When local activist groups challenged Phoenix Mayor Greg Stanton to live on a food stamp budget for a week to mark Hunger Awareness Month, he took them up on the offer and found out just how hard it was. Stanton kept a diary on the challenge, which allotted him roughly $29 a week, the same amount 1.1 million Arizonans receive from the Supplemental Assistance Nutrition Program (SNAP) each week.
Mayor Stanton was accompanied on his shopping trip where he tried to buy a week's worth of groceries on a $29 budget.
Facebook photos showed the mayor shopping. He bought chicken, pasta and Ramen noodles.
With a final bill of $28.30, he said he was barely able to meet his minimal nutritional needs.
He also had to give up things he was used to and enjoyed eating, such as sorbet, ice cream and potato chips. He said he had lost four pounds by the end of the experiment.
But an important part of the experiment was in demonstrating not just the budgetary limitations of the food stamp program but the conveniences that money allows and are taken for granted. With food stamps, a lot more planning and prepration is required to make sure you have food and access to it when you need it. There is no running to McDonald's on your way to work for an Egg McMuffin breakfast. (And you couldn't do the drive through from the bus anyway).
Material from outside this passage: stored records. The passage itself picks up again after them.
import Literature.Analysis.FluidPDE.FluidComputer.ThresholdLevelTableRunW0
import Literature.Analysis.FluidPDE.FluidComputer.ThresholdLevelTableRunW1
import Literature.Analysis.FluidPDE.FluidComputer.ThresholdLevelTableRunW2
import Literature.Analysis.FluidPDE.FluidComputer.ThresholdLevelTableRunW3
import Literature.Analysis.FluidPDE.FluidComputer.ThresholdLevelTableRunW4
import Literature.Analysis.FluidPDE.FluidComputer.ThresholdLevelTableRunW5
import Literature.Analysis.FluidPDE.FluidComputer.ThresholdLevelTableRunW6
import Literature.Analysis.FluidPDE.FluidComputer.ThresholdLevelTableRunW7
import Literature.Analysis.FluidPDE.FluidComputer.ThresholdLevelCertificate
import HarnessLib

/-!
# Certificate: the transfer stage of the threshold gate, UNIFORMLY over a box of gate data (bp3 gen 13, layer 4: robustness variant)

HONEST FRAMING: low prior, high value-of-information experiment on Tao's machine paradigm; NOT a
claim that NS blows up.

The design-point certificate `designPoint_transfer_reach` (`ThresholdLevelCertificate.lean`)
made uniform: for EVERY gate datum `G = (ε, σ, ν, μ, r, κ, δ)` in the box `GIw` — each coupling
within relative `10⁻³` of the design values `ε₀ = 0.2`, `σ₀ ≈ 3.58·10⁻⁴`, `ν₀ = 480`, `μ₀ = 96`,
`r₀ ≈ 1.1757·10⁴`, `κ₀ = 4800`, and any forcing defect `0 ≤ δ ≤ 1.001·δ₀`, `δ₀ ≈ 3.58·10⁻⁶` —
every `δ`-approximate orbit of `thresholdCircuit ε σ ν μ r κ` started in the SAME level-`0` entry
box (`Bc0`: carrier `a ∈ [0.96980, 0.97039]`, clock `b ∈ [0.23043, 0.23057]`, trigger
`c = C₀ ≈ 4.08·10⁻⁴`, slaving residual `κ d z − r c a ∈ [−0.1068, −0.0985]`, output
`z ∈ [0.074850, 0.074895]`, energy `∈ [0.99940, 1.00060]`), continuous on `[0, T₃]`,
`T₃ = T₃t ≈ 0.20705`, satisfies `x s 4 ^ 2 ≥ EoutW = (1107665511110269268/2^60)² ≈ 0.92304` at
some `s ∈ [0, T₃]` (`dataBox_transfer_reach`) — at least `92.25 %` of the entry energy in the
output mode, uniformly on the data box.  Same proof as the design point: the kernel runs
`runW0 … runW31` (`ThresholdLevelTableRunW0 … 7`), `runSteps_append_some`,
`TableD.rowsValid_of_runSteps` (which quantifies over every real `G ∈ GIw`),
`levelTableStage_reach`.  Sorry-free; standard axioms only.

WHAT THIS IS NOT: stage 3 only, of one gate of the `5`-mode truncated circuit with an abstract
forcing defect; a constant (not yet polynomial-in-anything) robustness margin; not the gate
verdict, not a statement about the averaged or true equations, not evidence for blow-up.
-/

noncomputable section

open Set

namespace Literature.Analysis.FluidPDE.FluidComputer

open Literature.Analysis.FluidPDE.Tao2016AveragedNS

namespace ThresholdLevelTable

/-- The whole data-box table run. [folklore] -/
theorem runW_all : runSteps 60 12 3 GIw RbIt Bc0 stepsT CNt = some Bw32 :=
  runSteps_append_some 60 12 3 GIw RbIt runW0
    (runSteps_append_some 60 12 3 GIw RbIt runW1
    (runSteps_append_some 60 12 3 GIw RbIt runW2
    (runSteps_append_some 60 12 3 GIw RbIt runW3
    (runSteps_append_some 60 12 3 GIw RbIt runW4
    (runSteps_append_some 60 12 3 GIw RbIt runW5
    (runSteps_append_some 60 12 3 GIw RbIt runW6
    (runSteps_append_some 60 12 3 GIw RbIt runW7
    (runSteps_append_some 60 12 3 GIw RbIt runW8
    (runSteps_append_some 60 12 3 GIw RbIt runW9
    (runSteps_append_some 60 12 3 GIw RbIt runW10
    (runSteps_append_some 60 12 3 GIw RbIt runW11
    (runSteps_append_some 60 12 3 GIw RbIt runW12
    (runSteps_append_some 60 12 3 GIw RbIt runW13
    (runSteps_append_some 60 12 3 GIw RbIt runW14
    (runSteps_append_some 60 12 3 GIw RbIt runW15
    (runSteps_append_some 60 12 3 GIw RbIt runW16
    (runSteps_append_some 60 12 3 GIw RbIt runW17
    (runSteps_append_some 60 12 3 GIw RbIt runW18
    (runSteps_append_some 60 12 3 GIw RbIt runW19
    (runSteps_append_some 60 12 3 GIw RbIt runW20
    (runSteps_append_some 60 12 3 GIw RbIt runW21
    (runSteps_append_some 60 12 3 GIw RbIt runW22
    (runSteps_append_some 60 12 3 GIw RbIt runW23
    (runSteps_append_some 60 12 3 GIw RbIt runW24
    (runSteps_append_some 60 12 3 GIw RbIt runW25
    (runSteps_append_some 60 12 3 GIw RbIt runW26
    (runSteps_append_some 60 12 3 GIw RbIt runW27
    (runSteps_append_some 60 12 3 GIw RbIt runW28
    (runSteps_append_some 60 12 3 GIw RbIt runW29
    (runSteps_append_some 60 12 3 GIw RbIt runW30
    (runW31)))))))))))))))))))))))))))))))

/-- The certified output load on the data box, `(zℓ at level 800)² ≈ 0.92304`. [folklore] -/
def EoutW : ℝ := ((1107665511110269268 : ℝ) / 2 ^ 60) ^ 2

/-- Gate data in the box are admissible (signs). [folklore] -/
theorem valid_of_memW {G : GateData} (hG : GIw.Mem 60 G) : G.Valid :=
  ⟨DI.nonneg_of_nonnegB (I := GIw.ε) (by decide) hG.ε,
    DI.nonneg_of_nonnegB (I := GIw.σ) (by decide) hG.σ,
    DI.nonneg_of_nonnegB (I := GIw.ν) (by decide) hG.ν,
    DI.nonneg_of_nonnegB (I := GIw.μ) (by decide) hG.μ,
    DI.nonneg_of_nonnegB (I := GIw.r) (by decide) hG.r,
    DI.pos_of_posB (I := GIw.κ) (by decide) hG.κ,
    DI.nonneg_of_nonnegB (I := GIw.δ) (by decide) hG.δ⟩

/-- The real level table generated for the data box. [folklore] -/
def LtW : LevelTable := tableT.toTable 60 12 3 GIw RbIt

/-- Its rows are valid for every gate datum in the box, and the final entry box is `Bw32`.
[folklore] -/
theorem LtW_rowsValid {G : GateData} (hG : GIw.Mem 60 G) :
    LtW.RowsValid G Rbt ∧ tableT.entry 60 12 3 GIw RbIt tableT.steps.length = Bw32 :=
  TableD.rowsValid_of_runSteps (by norm_num) hG RbIt_mem tableT runW_all

/-- The caps of `LtW` sum to `T₃t` (same steps as `Lt`). [folklore] -/
theorem LtW_time : ∑ k ∈ Finset.range LtW.N, LtW.h k = T₃t := Lt_time

/-- The level-`0` entry box and level are those of the design-point table. [folklore] -/
theorem LtW_B_zero : LtW.B 0 = Lt.B 0 ∧ LtW.C 0 = Lt.C 0 := ⟨rfl, rfl⟩

/-- Energy confinement margin, uniformly in `δ ≤ 1.001 δ₀`. [folklore] -/
theorem LtW_energy {G : GateData} (hG : GIw.Mem 60 G) :
    ∀ q ∈ {q | (LtW.B 0).mem G.κ G.r (LtW.C 0) q}, energy q + 10 * (G.δ * Rbt) * T₃t < Rbt ^ 2 := by
  intro q hq
  have hEh : energy q ≤ ((1153613361157173206 : ℤ) : ℝ) / 2 ^ 60 := hq.2.2.2.2.2.2
  have hδ : G.δ * 2 ^ 60 ≤ ((4128948027313 : ℤ) : ℝ) := hG.δ.2
  have hnum : ((1153613361157173206 : ℤ) : ℝ) / 2 ^ 60 +
      10 * ((((4128948027313 : ℤ) : ℝ) / 2 ^ 60) * Rbt) * T₃t < Rbt ^ 2 := by
    norm_num [Rbt, T₃t]
  have hRb : (0 : ℝ) < Rbt := by norm_num [Rbt]
  have hT : (0 : ℝ) < T₃t := by norm_num [T₃t]
  have hδ' : G.δ ≤ ((4128948027313 : ℤ) : ℝ) / 2 ^ 60 := by
    rw [le_div_iff₀ (by positivity)]; exact hδ
  have hmono : 10 * (G.δ * Rbt) * T₃t ≤ 10 * ((((4128948027313 : ℤ) : ℝ) / 2 ^ 60) * Rbt) * T₃t := by
    have := mul_le_mul_of_nonneg_right hδ' hRb.le
    nlinarith
  linarith

/-- The final entry box certifies the output load. [folklore] -/
theorem LtW_exit {G : GateData} (hG : GIw.Mem 60 G) :
    ∀ X, (LtW.B LtW.N).mem G.κ G.r (LtW.C LtW.N) X → EoutW ≤ X 4 ^ 2 := by
  intro X hX
  have hB : LtW.B LtW.N = Bw32.toReal 60 := by
    show (tableT.entry 60 12 3 GIw RbIt tableT.steps.length).toReal 60 = _
    rw [(LtW_rowsValid hG).2]
  rw [hB] at hX
  have hz : ((1107665511110269268 : ℤ) : ℝ) / 2 ^ 60 ≤ X 4 := hX.2.2.2.2.1.1
  have h0 : (0 : ℝ) ≤ ((1107665511110269268 : ℤ) : ℝ) / 2 ^ 60 := by positivity
  calc EoutW = (((1107665511110269268 : ℤ) : ℝ) / 2 ^ 60) ^ 2 := by norm_num [EoutW]
    _ ≤ X 4 ^ 2 := pow_le_pow_left₀ h0 hz 2

/-- The stage-3 reach certificate of the assembly interface, for every gate datum in the box.
[folklore] -/
def dataBox_transferStage {G : GateData} (hG : GIw.Mem 60 G) :
    ReachCertificate (thresholdCircuit G.ε G.σ G.ν G.μ G.r G.κ) (modeBall Rbt) G.δ T₃t
      {q | (LtW.B 0).mem G.κ G.r (LtW.C 0) q} (outputLoaded EoutW) :=
  levelTableStage G (valid_of_memW hG) Rbt T₃t EoutW LtW _ (by norm_num [Rbt]) (LtW_rowsValid hG).1
    LtW_time.le (LtW_energy hG) (fun _ hq => hq) (LtW_exit hG)

/-- THE UNIFORM CERTIFICATE.  For every gate datum `G` in the box `GIw` (couplings within
relative `10⁻³` of the design point, `0 ≤ δ ≤ 1.001 δ₀`), every `G.δ`-approximate orbit of the
threshold circuit started in the level-`0` entry box loads the output mode to
`x s 4 ^ 2 ≥ EoutW ≈ 0.92304` at some time `s ≤ T₃t ≈ 0.20705`.
[cite: Tao2016AveragedNS, §5.5 Thm 5.3 (5.5)] -/
theorem dataBox_transfer_reach {G : GateData} (hG : GIw.Mem 60 G) {p : Fin 5 → ℝ}
    (hp : (LtW.B 0).mem G.κ G.r (LtW.C 0) p) {x : ℝ → Fin 5 → ℝ} (hx0 : x 0 = p)
    (hcont : ContinuousOn x (Icc 0 T₃t))
    (hder : ∀ s ∈ Ico 0 T₃t, ∃ W : Fin 5 → ℝ, HasDerivWithinAt x W (Ici s) s ∧
      ‖W - thresholdCircuit G.ε G.σ G.ν G.μ G.r G.κ (x s)‖ ≤ G.δ) :
    ∃ s ∈ Icc 0 T₃t, EoutW ≤ x s 4 ^ 2 :=
  levelTableStage_reach G (valid_of_memW hG) Rbt T₃t EoutW LtW
    {q | (LtW.B 0).mem G.κ G.r (LtW.C 0) q} (by norm_num [Rbt]) (LtW_rowsValid hG).1 LtW_time.le
    (by norm_num [T₃t]) (LtW_energy hG) (fun _ hq => hq) (LtW_exit hG) hp hx0 hcont hder

/-- The design point itself lies in the box. [folklore] -/
theorem Gt_memW : GIw.Mem 60 Gt :=
  ⟨by norm_num [DI.mem, GIw, Gt], by norm_num [DI.mem, GIw, Gt], by norm_num [DI.mem, GIw, Gt],
    by norm_num [DI.mem, GIw, Gt], by norm_num [DI.mem, GIw, Gt], by norm_num [DI.mem, GIw, Gt],
    by norm_num [DI.mem, GIw, Gt]⟩

/-- An explicit state in the level-`0` entry box: the hypotheses of the certificates are not
vacuous (carrier `0.9701`, clock `0.2305`, trigger `C₀`, conduit `0.012673`, output `0.07487`;
energy `≈ 0.99999`, slaving residual `≈ −0.1027` at the design couplings). [folklore] -/
def pEntry : Fin 5 → ℝ :=
  ![9701 / 10000, 2305 / 10000, (470740496584930 : ℝ) / 2 ^ 60, 12673 / 1000000, 7487 / 100000]

/-- `pEntry` lies in the level-`0` entry box (with the design-point couplings). [folklore] -/
theorem pEntry_mem : (Lt.B 0).mem Gt.κ Gt.r (Lt.C 0) pEntry := by
  rw [Lt_B_zero, Lt_C_zero]
  refine ⟨⟨?_, ?_⟩, ⟨?_, ?_⟩, ?_, ⟨?_, ?_⟩, ⟨?_, ?_⟩, ⟨?_, ?_⟩⟩
  all_goals
    simp only [LevelEntryD.toReal, Bc0, pEntry, Gt, slavingResidual, Ignition.energy_five, Fin.isValue,
      Matrix.cons_val_zero, Matrix.cons_val_one, Matrix.cons_val]
  all_goals norm_num

/-- Hence the entry set of the design-point certificate is nonempty. [folklore] -/
theorem Aint_nonempty : Aint.Nonempty := ⟨pEntry, pEntry_mem⟩

end ThresholdLevelTable

end Literature.Analysis.FluidPDE.FluidComputer

end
By day four, Stanton noted that he was “tired” and “it’s hard to focus” after leaving the house for work without time to scramble eggs or eat a decent breakfast:
OK- ran out the door today with no time to scramble eggs or even make a sandwich. So I’m surviving on an apple and handful of peanuts, and the coffee I took to the office until dinner. I’m tired, and it’s hard to focus. I can’t go buy a sandwich because that would be cheating- even the dollar menu at Taco Bell is cheating. You can’t use SNAP benefits at any restaurants, fast food or otherwise. I’m facing a long, hungry day and an even longer night getting dinner on the table, which requires making EVERYTHING from scratch on this budget. It’s only for a week, so I’ve got a decent attitude. If I were doing this with no end in sight, I probably wouldn’t be so pleasant.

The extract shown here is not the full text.